Within the records that follow, find every line containing the string "refine". Copy those lines.

Collected data entries:
__________

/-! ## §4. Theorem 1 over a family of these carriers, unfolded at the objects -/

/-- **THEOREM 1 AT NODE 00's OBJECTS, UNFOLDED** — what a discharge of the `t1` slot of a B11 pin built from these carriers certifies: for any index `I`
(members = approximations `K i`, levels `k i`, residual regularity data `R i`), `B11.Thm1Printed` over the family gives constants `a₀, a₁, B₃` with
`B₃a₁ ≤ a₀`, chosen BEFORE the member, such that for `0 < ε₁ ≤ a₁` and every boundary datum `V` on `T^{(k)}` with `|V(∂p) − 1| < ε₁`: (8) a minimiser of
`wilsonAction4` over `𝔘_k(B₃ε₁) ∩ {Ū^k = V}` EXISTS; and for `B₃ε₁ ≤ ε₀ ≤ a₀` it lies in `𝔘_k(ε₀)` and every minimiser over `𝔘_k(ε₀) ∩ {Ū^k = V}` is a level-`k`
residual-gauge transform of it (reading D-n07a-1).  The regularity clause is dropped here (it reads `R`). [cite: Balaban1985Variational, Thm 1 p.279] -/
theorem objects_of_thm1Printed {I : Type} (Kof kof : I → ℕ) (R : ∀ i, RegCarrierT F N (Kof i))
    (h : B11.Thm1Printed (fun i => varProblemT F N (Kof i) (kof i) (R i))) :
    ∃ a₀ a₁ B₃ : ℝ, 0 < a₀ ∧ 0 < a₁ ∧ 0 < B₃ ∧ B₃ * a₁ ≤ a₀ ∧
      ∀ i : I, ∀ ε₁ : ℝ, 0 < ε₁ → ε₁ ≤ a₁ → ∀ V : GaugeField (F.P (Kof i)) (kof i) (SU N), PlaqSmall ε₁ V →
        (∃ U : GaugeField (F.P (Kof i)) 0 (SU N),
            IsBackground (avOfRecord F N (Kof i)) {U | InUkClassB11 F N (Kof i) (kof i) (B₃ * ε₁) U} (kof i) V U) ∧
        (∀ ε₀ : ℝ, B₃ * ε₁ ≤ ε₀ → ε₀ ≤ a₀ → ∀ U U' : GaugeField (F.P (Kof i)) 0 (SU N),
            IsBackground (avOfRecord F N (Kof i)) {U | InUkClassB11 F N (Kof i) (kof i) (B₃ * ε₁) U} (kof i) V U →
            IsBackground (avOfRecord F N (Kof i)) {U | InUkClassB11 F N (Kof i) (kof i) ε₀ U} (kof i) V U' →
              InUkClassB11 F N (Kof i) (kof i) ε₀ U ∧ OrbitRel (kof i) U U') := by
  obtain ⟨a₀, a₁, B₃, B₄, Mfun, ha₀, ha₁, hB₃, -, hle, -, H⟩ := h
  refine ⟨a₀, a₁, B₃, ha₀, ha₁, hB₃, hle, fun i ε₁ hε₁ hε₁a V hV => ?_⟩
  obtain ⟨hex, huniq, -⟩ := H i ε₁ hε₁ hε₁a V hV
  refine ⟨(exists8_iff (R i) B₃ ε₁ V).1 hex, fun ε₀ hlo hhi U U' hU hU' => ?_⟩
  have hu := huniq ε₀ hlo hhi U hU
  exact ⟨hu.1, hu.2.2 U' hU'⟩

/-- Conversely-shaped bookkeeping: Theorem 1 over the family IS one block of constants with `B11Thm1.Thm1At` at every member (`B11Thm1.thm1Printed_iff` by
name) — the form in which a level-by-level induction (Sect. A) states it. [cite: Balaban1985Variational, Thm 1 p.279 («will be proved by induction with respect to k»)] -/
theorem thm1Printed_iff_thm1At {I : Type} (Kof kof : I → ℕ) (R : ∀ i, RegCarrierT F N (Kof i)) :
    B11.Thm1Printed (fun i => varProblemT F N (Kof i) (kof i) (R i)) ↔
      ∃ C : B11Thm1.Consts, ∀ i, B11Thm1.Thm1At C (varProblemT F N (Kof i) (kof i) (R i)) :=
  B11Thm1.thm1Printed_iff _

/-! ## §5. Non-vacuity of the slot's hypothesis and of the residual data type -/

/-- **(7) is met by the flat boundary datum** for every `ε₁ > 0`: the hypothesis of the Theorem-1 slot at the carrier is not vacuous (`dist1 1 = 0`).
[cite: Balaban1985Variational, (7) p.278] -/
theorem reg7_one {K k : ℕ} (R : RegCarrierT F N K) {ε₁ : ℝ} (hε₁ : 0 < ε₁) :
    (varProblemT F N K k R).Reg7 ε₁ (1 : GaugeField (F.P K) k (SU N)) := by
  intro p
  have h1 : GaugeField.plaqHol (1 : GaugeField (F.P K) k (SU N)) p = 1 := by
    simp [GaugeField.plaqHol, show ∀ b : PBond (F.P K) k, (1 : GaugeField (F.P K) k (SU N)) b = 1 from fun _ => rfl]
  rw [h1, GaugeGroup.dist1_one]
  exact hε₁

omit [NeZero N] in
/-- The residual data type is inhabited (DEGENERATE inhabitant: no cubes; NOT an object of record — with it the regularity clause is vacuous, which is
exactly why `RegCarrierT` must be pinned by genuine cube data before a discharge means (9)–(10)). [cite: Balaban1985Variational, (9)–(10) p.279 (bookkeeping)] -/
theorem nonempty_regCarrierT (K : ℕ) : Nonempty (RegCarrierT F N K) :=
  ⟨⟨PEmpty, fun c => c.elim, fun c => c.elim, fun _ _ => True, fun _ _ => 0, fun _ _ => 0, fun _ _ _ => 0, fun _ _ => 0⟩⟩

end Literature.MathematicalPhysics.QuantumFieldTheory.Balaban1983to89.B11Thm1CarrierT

__________

SOLVED EXERCISE:
  refine ⟨a₀, a₁, B₃, ha₀, ha₁, hB₃, hle, fun i ε₁ hε₁ hε₁a V hV => ?_⟩
  refine ⟨(exists8_iff (R i) B₃ ε₁ V).1 hex, fun ε₀ hlo hhi U U' hU hU' => ?_⟩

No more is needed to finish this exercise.